import Summits.BirchSwinnertonDyer.BirchSwinnertonDyer.Theorems.ByReductionTypeAtTwoMultTowerNS2OneBitDefs
import Summits.BirchSwinnertonDyer.BirchSwinnertonDyer.Theorems.ByReductionTypeAtTwoMultTowerNS2TorsionEmbedding
import Summits.BirchSwinnertonDyer.BirchSwinnertonDyer.Theorems.ByReductionTypeAtTwoMultTowerNS2CoinvariantsCount
import Summits.BirchSwinnertonDyer.BirchSwinnertonDyer.Theorems.ByReductionTypeAtTwoMultTowerNS2QuadraticNormIndex
import Summits.BirchSwinnertonDyer.BirchSwinnertonDyer.Theorems.ByReductionTypeAtTwoMultTowerNS2TateTransport
import Summits.BirchSwinnertonDyer.BirchSwinnertonDyer.Theorems.ByReductionTypeAtTwoMultTowerNS2FlipInKer
import Summits.BirchSwinnertonDyer.BirchSwinnertonDyer.Theorems.ByReductionTypeAtTwoMultTowerNS2TateUnitAtTwo
import Literature.NumberTheory.EllipticCurves.TateCurve.NumberFieldUniformizationTwistedTateJ
import HarnessLib

/-!
# Route `ByReductionTypeAtTwo`, crux `MultUpperHalfAtTwo` (item stmt-BirchSwinnertonDyer-19922), TOWER road, the
# «ONE BIT AT A NON-SPLIT 2» rows: KERNEL PROOF of the MEMO binder `hNS2one`
# (`MultTowerNS2.localTowerKerTwoTorsion_le_two_nonsplitTwo_of_tateUnit`)

HONEST FRAMING (cell `bsd-2adic`, run/shared/lean/pub/bsd-2adic/, seat `bsd-2adic-tower-1` GEN 9, HUMAN RULINGS
D-0036 / D-0054 / D-0074): theorems only (no definition, no named fact, no `sorry`); this file PROVES the displayed
MEMO-grade binder `hNS2one` of `ByReductionTypeAtTwoMultTowerNS2OneBitDefs.lean` (cell memo PROOF-NS2ONE.md; scope memo
HOME/tower/SCOPE-hNS2one-kernel-GEN8.md, modules M1–M7) as a kernel theorem; it closes no item by itself (the binder is a
HYPOTHESIS of the one-bit tower class files of item 19922, whose other hypotheses stay displayed); nothing booked; BSD
is not proved by any of this.

THE PROOF (Greenberg, LNM 1716, §3, pp. 85–93, made explicit for the twisted Tate module). For `W/ℚ` globally minimal,
multiplicative NON-SPLIT at `2` with Tate unit `≡ ±3 (mod 8)`, `κ` cyclotomic, `v ∋ 2`, `n ≥ 1`:
* BRICK 11 (`finite_torsionBy_localTowerKerPrimary_and_card_le`): `𝒦_{v,n}[2^∞][2] ↪ (M_∞/(g−1)M_∞)[2]`,
  `M_∞ = E(K̄_v)^{H_∞}`, `g` a topological generator of `H_n` mod `H_∞` (chosen to fix `t = √γ`);
* Tate's twisted uniformisation `Ψ : K̄_vˣ → E(K̄_v)` (`TateCurve.exists_twistedTateUniformisation_tateJ`, kernel
  `q^ℤ`, `σΨ(u) = χ(σ)Ψ(σu)`) identifies `M_∞` with `Ψ(T)`, `T = {x ∈ (K̄_v^{H_∞ ∩ Stab t})ˣ : τ₀x·x ∈ q^ℤ}`
  (`τ₀ ∈ H_∞` a flip of `t`, BRICK 10), and `(g−1)M_∞` with `Ψ(q^ℤ·(g−1)T)` (BRICK 18, `…MultTowerNS2TateTransport.lean`:
  `exists_unit_of_mem_fixedPoints`, `apply_mem_fixedPoints`, the orbit-finiteness lemma `smul_eq_self_of_smul_eq_zpow_mul`);
* BRICK 16d (`exists_div_eq_zpow_mul_coboundary_of_three`, with BRICKs 12–16c behind it and the quadratic class field
  input BRICK 17 `exists_norm_rel_of_three`, the Tate unit BRICK 6 `exists_padicInt_tateUnit_of_tateJ_eq`, the
  generator unit BRICK 15): among three `2`-torsion classes of `M_∞/(g−1)M_∞` two coincide; hence that `2`-torsion
  is finite of order `≤ 2`, and so is `𝒦_{v,n}[2^∞][2]`.

* `localTowerKerTwoTorsion_le_two_nonsplitTwo_of_tateUnit_holds` — the binder, proved.

References: R. Greenberg, LNM 1716 (1999), §3 pp. 85–93; J. Silverman, GTM 151, V.3–V.5; J. Neukirch, *ANT* V (1.1);
cell memos PROOF-NS2ONE.md, SCOPE-hNS2one-kernel-GEN8.md.
-/

set_option autoImplicit false
-- the Theorems namespace of this sub repeats the summit name by design (D-0017 nested layout: Summit.<S>.<Sub>)
set_option linter.dupNamespace false

noncomputable section

open scoped Classical

namespace Summit.BirchSwinnertonDyer.BirchSwinnertonDyer.Theorems.MultTowerNS2
import Mathlib
import HarnessLib
import Summits.SmoothPoincare4.SmoothPoincare4.Theses.EntropyLadder
import Literature.Geometry.Riemannian.LowEntropyHypersurfacesFour
import Literature.Topology.FourManifolds.Handles
import Literature.Topology.FourManifolds.ClosedBallHandles
import Literature.Topology.FourManifolds.CerfGammaFourProofs
import Literature.Topology.FourManifolds.HomotopyS4Freedman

_What you should do_
The entire listing above should be returned exactly as written.

_Task output_
import Summits.BirchSwinnertonDyer.BirchSwinnertonDyer.Theorems.ByReductionTypeAtTwoMultTowerNS2OneBitDefs
import Summits.BirchSwinnertonDyer.BirchSwinnertonDyer.Theorems.ByReductionTypeAtTwoMultTowerNS2TorsionEmbedding
import Summits.BirchSwinnertonDyer.BirchSwinnertonDyer.Theorems.ByReductionTypeAtTwoMultTowerNS2CoinvariantsCount
import Summits.BirchSwinnertonDyer.BirchSwinnertonDyer.Theorems.ByReductionTypeAtTwoMultTowerNS2QuadraticNormIndex
import Summits.BirchSwinnertonDyer.BirchSwinnertonDyer.Theorems.ByReductionTypeAtTwoMultTowerNS2TateTransport
import Summits.BirchSwinnertonDyer.BirchSwinnertonDyer.Theorems.ByReductionTypeAtTwoMultTowerNS2FlipInKer
import Summits.BirchSwinnertonDyer.BirchSwinnertonDyer.Theorems.ByReductionTypeAtTwoMultTowerNS2TateUnitAtTwo
import Literature.NumberTheory.EllipticCurves.TateCurve.NumberFieldUniformizationTwistedTateJ
import HarnessLib

/-!
# Route `ByReductionTypeAtTwo`, crux `MultUpperHalfAtTwo` (item stmt-BirchSwinnertonDyer-19922), TOWER road, the
# «ONE BIT AT A NON-SPLIT 2» rows: KERNEL PROOF of the MEMO binder `hNS2one`
# (`MultTowerNS2.localTowerKerTwoTorsion_le_two_nonsplitTwo_of_tateUnit`)

HONEST FRAMING (cell `bsd-2adic`, run/shared/lean/pub/bsd-2adic/, seat `bsd-2adic-tower-1` GEN 9, HUMAN RULINGS
D-0036 / D-0054 / D-0074): theorems only (no definition, no named fact, no `sorry`); this file PROVES the displayed
MEMO-grade binder `hNS2one` of `ByReductionTypeAtTwoMultTowerNS2OneBitDefs.lean` (cell memo PROOF-NS2ONE.md; scope memo
HOME/tower/SCOPE-hNS2one-kernel-GEN8.md, modules M1–M7) as a kernel theorem; it closes no item by itself (the binder is a
HYPOTHESIS of the one-bit tower class files of item 19922, whose other hypotheses stay displayed); nothing booked; BSD
is not proved by any of this.

THE PROOF (Greenberg, LNM 1716, §3, pp. 85–93, made explicit for the twisted Tate module). For `W/ℚ` globally minimal,
multiplicative NON-SPLIT at `2` with Tate unit `≡ ±3 (mod 8)`, `κ` cyclotomic, `v ∋ 2`, `n ≥ 1`:
* BRICK 11 (`finite_torsionBy_localTowerKerPrimary_and_card_le`): `𝒦_{v,n}[2^∞][2] ↪ (M_∞/(g−1)M_∞)[2]`,
  `M_∞ = E(K̄_v)^{H_∞}`, `g` a topological generator of `H_n` mod `H_∞` (chosen to fix `t = √γ`);
* Tate's twisted uniformisation `Ψ : K̄_vˣ → E(K̄_v)` (`TateCurve.exists_twistedTateUniformisation_tateJ`, kernel
  `q^ℤ`, `σΨ(u) = χ(σ)Ψ(σu)`) identifies `M_∞` with `Ψ(T)`, `T = {x ∈ (K̄_v^{H_∞ ∩ Stab t})ˣ : τ₀x·x ∈ q^ℤ}`
  (`τ₀ ∈ H_∞` a flip of `t`, BRICK 10), and `(g−1)M_∞` with `Ψ(q^ℤ·(g−1)T)` (BRICK 18, `…MultTowerNS2TateTransport.lean`:
  `exists_unit_of_mem_fixedPoints`, `apply_mem_fixedPoints`, the orbit-finiteness lemma `smul_eq_self_of_smul_eq_zpow_mul`);
* BRICK 16d (`exists_div_eq_zpow_mul_coboundary_of_three`, with BRICKs 12–16c behind it and the quadratic class field
  input BRICK 17 `exists_norm_rel_of_three`, the Tate unit BRICK 6 `exists_padicInt_tateUnit_of_tateJ_eq`, the
  generator unit BRICK 15): among three `2`-torsion classes of `M_∞/(g−1)M_∞` two coincide; hence that `2`-torsion
  is finite of order `≤ 2`, and so is `𝒦_{v,n}[2^∞][2]`.

* `localTowerKerTwoTorsion_le_two_nonsplitTwo_of_tateUnit_holds` — the binder, proved.

References: R. Greenberg, LNM 1716 (1999), §3 pp. 85–93; J. Silverman, GTM 151, V.3–V.5; J. Neukirch, *ANT* V (1.1);
cell memos PROOF-NS2ONE.md, SCOPE-hNS2one-kernel-GEN8.md.
-/

set_option autoImplicit false
-- the Theorems namespace of this sub repeats the summit name by design (D-0017 nested layout: Summit.<S>.<Sub>)
set_option linter.dupNamespace false

noncomputable section

open scoped Classical

namespace Summit.BirchSwinnertonDyer.BirchSwinnertonDyer.Theorems.MultTowerNS2
import Mathlib
import HarnessLib
import Summits.SmoothPoincare4.SmoothPoincare4.Theses.EntropyLadder
import Literature.Geometry.Riemannian.LowEntropyHypersurfacesFour
import Literature.Topology.FourManifolds.Handles
import Literature.Topology.FourManifolds.ClosedBallHandles
import Literature.Topology.FourManifolds.CerfGammaFourProofs
import Literature.Topology.FourManifolds.HomotopyS4Freedman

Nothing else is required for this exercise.